What is required:
Find the line with "refine sum_congr rfl fun U'' _ => ?_" in the entries below, then reproduce it and every line after it down to and including the line with "show ((U'' ∩", exactly.

Data for this task:
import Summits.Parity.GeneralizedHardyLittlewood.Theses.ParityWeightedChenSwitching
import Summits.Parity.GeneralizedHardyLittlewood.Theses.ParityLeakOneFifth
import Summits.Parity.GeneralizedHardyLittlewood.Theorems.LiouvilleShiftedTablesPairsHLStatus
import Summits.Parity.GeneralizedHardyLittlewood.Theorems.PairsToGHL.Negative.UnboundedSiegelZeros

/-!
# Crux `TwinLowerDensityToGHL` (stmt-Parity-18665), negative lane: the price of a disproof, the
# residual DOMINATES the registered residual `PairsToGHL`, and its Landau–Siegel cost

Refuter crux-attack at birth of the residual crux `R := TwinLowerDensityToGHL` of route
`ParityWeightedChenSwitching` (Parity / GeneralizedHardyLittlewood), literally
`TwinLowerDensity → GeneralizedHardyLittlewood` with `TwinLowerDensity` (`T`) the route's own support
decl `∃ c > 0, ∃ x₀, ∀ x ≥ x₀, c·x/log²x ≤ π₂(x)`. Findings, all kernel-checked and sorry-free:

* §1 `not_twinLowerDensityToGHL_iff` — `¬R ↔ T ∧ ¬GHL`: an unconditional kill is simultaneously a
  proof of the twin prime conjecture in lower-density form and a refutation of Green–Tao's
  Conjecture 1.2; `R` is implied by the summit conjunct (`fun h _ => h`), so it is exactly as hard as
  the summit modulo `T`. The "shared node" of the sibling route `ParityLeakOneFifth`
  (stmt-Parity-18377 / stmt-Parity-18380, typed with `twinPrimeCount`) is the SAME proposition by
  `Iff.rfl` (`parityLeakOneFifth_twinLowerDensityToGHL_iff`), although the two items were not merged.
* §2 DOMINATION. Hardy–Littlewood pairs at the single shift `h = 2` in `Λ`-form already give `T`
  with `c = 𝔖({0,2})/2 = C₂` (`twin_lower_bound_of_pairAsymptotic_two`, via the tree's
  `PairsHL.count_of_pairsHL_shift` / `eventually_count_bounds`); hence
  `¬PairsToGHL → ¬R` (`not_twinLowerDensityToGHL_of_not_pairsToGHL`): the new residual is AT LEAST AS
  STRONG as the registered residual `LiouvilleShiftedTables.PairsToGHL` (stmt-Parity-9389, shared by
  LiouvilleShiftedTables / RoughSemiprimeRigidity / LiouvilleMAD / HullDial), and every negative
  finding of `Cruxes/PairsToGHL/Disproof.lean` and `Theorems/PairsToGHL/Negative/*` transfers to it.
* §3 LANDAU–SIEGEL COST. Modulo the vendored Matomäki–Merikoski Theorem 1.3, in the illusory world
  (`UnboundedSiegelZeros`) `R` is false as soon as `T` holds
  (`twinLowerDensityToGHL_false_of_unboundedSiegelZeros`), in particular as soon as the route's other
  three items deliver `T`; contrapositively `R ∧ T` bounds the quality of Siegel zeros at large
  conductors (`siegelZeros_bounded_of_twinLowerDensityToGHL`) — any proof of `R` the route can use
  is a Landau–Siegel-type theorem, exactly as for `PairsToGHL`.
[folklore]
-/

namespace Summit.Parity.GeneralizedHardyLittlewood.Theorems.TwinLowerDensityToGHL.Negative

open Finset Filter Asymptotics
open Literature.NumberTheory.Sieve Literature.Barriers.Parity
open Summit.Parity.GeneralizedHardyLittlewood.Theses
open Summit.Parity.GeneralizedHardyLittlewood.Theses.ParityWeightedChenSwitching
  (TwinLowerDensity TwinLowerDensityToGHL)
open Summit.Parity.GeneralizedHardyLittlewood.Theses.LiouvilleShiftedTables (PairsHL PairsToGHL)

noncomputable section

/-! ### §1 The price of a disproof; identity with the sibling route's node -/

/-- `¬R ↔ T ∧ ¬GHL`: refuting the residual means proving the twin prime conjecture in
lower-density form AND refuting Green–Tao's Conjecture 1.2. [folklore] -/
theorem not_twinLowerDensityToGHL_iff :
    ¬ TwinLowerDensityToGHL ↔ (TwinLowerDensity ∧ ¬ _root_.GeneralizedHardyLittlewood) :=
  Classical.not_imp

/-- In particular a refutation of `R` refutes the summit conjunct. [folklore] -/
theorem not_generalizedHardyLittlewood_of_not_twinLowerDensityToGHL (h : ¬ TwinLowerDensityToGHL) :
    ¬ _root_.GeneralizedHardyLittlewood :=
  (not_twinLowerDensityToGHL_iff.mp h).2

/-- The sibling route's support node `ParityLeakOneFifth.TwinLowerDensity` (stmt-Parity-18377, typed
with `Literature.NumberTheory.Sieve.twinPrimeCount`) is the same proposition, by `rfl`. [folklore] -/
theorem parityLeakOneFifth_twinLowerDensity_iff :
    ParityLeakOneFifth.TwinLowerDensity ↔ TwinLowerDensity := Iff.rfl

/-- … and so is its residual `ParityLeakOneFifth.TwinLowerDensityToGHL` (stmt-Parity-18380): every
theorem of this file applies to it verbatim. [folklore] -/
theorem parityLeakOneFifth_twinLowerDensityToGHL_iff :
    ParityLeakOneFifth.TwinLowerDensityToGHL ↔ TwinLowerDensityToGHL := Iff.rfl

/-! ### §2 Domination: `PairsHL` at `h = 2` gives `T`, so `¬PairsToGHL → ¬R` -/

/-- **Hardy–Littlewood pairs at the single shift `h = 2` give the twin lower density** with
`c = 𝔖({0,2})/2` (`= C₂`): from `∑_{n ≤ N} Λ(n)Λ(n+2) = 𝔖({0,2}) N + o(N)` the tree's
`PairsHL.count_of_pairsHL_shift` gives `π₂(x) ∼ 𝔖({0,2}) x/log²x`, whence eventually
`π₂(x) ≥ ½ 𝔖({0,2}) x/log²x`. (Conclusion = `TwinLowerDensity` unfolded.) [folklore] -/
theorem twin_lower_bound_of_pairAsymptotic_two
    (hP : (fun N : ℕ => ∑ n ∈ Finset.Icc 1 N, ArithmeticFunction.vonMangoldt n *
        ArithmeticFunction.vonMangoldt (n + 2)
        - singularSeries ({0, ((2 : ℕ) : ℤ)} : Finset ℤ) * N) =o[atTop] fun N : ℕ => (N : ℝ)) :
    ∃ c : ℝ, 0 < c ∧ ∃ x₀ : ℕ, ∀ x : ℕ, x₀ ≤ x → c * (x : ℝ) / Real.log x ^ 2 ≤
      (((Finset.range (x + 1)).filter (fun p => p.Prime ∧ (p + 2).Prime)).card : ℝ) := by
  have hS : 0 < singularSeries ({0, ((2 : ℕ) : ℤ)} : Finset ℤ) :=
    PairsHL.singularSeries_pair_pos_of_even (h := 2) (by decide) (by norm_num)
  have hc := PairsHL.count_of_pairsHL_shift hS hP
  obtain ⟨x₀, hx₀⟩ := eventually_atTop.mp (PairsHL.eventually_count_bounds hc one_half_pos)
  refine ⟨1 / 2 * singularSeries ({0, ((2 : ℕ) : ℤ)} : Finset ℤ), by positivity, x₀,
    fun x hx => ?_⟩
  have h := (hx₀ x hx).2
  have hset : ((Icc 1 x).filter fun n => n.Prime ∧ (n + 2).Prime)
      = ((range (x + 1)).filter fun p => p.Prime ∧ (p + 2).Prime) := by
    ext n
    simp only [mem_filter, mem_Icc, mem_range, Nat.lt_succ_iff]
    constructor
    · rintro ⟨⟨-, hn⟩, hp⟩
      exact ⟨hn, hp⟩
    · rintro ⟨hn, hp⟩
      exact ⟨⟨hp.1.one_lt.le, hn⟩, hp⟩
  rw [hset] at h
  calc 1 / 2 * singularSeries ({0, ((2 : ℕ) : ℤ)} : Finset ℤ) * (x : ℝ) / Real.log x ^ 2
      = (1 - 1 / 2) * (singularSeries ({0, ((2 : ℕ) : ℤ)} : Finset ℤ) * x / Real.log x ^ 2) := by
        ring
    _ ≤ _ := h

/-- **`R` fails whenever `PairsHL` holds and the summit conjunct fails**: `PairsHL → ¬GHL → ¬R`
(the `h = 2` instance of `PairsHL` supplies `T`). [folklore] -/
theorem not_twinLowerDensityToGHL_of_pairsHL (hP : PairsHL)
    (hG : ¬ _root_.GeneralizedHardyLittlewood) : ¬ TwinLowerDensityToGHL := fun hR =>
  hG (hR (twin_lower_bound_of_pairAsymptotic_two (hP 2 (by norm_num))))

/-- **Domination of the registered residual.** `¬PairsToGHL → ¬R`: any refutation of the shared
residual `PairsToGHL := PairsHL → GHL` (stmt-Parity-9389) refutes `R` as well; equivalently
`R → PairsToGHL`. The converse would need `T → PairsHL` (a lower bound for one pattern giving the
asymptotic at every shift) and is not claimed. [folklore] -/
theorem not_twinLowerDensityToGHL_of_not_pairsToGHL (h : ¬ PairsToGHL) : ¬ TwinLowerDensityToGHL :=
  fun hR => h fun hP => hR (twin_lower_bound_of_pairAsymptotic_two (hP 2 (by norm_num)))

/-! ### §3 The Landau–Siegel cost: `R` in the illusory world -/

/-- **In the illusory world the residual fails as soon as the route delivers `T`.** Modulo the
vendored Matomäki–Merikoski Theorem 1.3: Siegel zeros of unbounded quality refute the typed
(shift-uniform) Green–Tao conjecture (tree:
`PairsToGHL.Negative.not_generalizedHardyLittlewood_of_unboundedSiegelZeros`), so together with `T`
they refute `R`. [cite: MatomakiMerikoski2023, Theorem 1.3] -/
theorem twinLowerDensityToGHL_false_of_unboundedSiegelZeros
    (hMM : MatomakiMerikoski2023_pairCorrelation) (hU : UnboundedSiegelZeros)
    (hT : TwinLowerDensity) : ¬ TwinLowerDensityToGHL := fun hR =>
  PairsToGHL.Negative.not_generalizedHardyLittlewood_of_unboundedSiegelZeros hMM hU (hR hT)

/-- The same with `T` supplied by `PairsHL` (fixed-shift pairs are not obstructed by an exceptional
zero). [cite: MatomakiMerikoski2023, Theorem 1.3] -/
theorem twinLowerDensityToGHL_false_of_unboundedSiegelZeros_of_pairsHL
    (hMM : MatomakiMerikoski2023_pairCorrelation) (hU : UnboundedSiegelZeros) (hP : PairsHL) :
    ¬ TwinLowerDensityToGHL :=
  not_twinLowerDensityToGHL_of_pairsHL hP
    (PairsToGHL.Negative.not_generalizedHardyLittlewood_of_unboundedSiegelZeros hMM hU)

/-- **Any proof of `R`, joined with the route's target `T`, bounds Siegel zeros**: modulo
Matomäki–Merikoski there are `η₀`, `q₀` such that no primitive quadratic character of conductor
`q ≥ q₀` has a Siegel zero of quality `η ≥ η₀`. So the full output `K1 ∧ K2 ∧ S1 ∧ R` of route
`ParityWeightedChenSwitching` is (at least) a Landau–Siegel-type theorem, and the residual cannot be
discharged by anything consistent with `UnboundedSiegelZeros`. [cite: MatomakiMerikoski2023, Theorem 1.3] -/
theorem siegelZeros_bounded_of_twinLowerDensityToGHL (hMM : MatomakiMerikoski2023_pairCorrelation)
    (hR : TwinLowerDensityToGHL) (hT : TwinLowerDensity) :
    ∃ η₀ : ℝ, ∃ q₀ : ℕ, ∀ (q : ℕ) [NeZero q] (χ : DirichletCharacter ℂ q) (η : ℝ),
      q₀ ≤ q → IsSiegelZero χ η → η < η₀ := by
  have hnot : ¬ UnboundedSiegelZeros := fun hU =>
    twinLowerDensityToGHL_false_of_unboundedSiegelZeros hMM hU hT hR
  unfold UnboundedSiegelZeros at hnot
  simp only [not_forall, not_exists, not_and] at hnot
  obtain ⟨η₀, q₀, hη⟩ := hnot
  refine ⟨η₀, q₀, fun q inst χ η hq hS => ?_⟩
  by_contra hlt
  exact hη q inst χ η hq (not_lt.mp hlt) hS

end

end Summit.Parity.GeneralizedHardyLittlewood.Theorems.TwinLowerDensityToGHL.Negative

...

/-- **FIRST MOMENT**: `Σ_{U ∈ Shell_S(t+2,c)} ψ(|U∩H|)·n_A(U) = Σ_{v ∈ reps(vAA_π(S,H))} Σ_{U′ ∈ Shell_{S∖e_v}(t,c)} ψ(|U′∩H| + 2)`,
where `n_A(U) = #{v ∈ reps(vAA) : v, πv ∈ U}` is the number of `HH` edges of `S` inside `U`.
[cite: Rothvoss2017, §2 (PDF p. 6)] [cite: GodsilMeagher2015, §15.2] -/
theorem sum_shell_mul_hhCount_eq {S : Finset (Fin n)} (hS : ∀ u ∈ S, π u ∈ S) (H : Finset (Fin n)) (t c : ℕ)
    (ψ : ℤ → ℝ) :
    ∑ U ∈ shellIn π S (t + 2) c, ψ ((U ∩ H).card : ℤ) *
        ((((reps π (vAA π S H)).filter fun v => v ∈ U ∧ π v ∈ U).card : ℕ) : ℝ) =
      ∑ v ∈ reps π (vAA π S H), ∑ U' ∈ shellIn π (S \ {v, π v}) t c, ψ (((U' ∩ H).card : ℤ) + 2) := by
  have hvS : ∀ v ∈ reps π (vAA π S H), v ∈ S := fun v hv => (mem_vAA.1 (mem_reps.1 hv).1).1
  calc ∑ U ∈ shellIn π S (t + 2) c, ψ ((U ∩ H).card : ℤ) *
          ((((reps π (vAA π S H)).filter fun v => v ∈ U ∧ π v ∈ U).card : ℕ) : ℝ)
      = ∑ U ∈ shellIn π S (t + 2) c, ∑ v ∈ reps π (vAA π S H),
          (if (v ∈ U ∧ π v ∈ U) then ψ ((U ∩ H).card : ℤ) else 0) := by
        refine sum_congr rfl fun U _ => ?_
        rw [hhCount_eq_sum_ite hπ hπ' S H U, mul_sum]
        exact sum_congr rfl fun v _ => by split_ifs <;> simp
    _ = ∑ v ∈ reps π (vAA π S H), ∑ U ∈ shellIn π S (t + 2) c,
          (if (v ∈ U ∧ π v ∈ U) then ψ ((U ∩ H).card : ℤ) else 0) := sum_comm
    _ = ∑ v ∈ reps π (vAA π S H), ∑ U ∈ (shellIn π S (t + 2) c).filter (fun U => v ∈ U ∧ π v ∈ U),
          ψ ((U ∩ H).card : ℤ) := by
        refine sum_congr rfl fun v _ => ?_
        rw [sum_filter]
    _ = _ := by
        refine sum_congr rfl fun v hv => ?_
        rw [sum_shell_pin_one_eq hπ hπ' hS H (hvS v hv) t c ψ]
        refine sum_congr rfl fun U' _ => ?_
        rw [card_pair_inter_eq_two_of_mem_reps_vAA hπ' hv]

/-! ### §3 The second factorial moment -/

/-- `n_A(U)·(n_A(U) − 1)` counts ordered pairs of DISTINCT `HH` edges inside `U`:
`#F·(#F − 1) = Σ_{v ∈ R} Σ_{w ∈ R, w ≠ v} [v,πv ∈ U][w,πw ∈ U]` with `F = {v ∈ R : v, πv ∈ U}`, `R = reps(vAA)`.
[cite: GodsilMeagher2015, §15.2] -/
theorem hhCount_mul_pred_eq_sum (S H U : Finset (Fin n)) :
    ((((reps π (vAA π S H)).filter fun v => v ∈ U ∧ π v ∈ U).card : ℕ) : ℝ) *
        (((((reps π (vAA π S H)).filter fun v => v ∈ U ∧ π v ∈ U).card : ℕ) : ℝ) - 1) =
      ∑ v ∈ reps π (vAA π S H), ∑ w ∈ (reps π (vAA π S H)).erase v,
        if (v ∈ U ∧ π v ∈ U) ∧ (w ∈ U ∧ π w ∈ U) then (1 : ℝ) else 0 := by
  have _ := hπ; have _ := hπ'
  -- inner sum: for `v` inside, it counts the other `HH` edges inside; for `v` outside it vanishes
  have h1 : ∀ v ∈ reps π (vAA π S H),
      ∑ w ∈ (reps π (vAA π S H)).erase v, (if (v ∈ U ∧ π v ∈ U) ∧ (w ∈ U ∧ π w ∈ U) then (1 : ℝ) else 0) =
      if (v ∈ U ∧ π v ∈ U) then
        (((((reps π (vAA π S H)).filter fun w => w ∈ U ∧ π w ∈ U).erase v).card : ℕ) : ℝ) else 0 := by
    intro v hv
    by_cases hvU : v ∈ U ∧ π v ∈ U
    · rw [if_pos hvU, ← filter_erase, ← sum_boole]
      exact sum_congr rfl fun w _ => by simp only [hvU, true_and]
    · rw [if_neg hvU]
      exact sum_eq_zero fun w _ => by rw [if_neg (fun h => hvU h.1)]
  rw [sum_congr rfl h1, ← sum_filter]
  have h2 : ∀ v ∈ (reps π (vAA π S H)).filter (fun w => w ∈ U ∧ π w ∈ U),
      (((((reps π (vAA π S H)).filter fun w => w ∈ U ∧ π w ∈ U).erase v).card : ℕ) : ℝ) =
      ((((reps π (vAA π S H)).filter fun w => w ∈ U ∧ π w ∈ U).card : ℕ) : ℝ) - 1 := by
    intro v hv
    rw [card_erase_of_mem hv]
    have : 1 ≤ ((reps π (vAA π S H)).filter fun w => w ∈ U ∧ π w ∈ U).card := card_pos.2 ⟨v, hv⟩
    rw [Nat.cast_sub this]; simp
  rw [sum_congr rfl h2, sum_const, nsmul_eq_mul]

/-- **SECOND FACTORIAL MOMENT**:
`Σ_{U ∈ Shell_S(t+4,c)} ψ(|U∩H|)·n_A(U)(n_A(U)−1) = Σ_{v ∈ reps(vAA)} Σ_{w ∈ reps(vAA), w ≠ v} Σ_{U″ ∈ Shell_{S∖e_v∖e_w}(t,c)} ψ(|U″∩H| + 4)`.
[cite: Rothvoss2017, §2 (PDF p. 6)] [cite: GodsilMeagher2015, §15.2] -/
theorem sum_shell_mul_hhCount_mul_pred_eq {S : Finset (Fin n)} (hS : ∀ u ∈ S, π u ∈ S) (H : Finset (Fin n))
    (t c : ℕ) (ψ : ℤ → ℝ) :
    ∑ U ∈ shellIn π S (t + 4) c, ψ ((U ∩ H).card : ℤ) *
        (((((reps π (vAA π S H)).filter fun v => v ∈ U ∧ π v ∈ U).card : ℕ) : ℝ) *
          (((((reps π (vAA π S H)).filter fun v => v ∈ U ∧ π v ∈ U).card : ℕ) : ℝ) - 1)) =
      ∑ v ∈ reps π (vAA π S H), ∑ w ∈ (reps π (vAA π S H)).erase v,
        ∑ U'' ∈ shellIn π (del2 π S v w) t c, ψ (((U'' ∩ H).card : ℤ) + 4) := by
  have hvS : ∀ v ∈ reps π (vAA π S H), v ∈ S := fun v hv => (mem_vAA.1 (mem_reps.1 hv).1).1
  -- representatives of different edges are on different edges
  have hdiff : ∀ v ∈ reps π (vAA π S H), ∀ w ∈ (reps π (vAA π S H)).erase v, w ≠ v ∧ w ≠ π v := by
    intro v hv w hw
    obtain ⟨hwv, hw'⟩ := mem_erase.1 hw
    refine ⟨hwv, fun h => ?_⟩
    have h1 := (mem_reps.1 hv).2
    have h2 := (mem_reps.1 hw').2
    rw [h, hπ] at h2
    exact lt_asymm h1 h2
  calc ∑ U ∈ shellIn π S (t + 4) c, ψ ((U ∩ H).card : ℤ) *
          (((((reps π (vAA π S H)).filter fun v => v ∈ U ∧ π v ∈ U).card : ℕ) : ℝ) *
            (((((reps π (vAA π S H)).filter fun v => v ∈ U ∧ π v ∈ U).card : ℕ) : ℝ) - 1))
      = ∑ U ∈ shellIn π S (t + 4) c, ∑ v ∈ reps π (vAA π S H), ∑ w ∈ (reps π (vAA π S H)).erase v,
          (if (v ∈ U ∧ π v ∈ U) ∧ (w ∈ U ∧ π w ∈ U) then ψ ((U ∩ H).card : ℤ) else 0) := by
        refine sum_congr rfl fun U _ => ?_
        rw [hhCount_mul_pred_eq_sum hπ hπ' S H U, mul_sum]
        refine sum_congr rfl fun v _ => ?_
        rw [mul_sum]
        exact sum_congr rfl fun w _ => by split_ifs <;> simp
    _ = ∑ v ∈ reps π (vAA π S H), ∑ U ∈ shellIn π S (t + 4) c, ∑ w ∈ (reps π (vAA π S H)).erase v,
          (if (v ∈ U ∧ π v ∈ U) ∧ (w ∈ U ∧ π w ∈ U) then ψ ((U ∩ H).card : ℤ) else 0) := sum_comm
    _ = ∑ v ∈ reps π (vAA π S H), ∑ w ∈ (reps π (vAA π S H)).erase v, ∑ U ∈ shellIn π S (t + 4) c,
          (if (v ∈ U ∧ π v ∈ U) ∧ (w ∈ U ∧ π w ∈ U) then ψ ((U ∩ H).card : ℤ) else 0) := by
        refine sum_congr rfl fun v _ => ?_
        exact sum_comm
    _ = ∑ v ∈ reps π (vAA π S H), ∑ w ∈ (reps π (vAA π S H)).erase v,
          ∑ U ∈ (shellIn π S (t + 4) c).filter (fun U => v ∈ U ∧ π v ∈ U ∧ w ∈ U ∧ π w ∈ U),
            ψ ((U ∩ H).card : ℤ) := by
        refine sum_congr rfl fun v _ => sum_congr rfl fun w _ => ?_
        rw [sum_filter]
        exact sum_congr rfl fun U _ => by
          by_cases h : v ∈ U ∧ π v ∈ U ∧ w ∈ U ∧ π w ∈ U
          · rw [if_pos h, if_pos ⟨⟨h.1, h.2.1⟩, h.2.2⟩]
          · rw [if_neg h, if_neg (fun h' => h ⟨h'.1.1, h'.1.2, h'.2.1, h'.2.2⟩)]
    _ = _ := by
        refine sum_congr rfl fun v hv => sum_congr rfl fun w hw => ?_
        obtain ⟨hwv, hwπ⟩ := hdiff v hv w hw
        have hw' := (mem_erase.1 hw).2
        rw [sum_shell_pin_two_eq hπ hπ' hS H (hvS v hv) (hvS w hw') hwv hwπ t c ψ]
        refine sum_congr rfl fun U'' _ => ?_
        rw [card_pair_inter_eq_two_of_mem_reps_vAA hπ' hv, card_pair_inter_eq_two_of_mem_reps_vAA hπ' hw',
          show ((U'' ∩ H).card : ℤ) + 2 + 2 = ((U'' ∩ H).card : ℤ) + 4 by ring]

Result:
        refine sum_congr rfl fun U'' _ => ?_
        rw [card_pair_inter_eq_two_of_mem_reps_vAA hπ' hv, card_pair_inter_eq_two_of_mem_reps_vAA hπ' hw',
          show ((U'' ∩ H).card : ℤ) + 2 + 2 = ((U'' ∩ H).card : ℤ) + 4 by ring]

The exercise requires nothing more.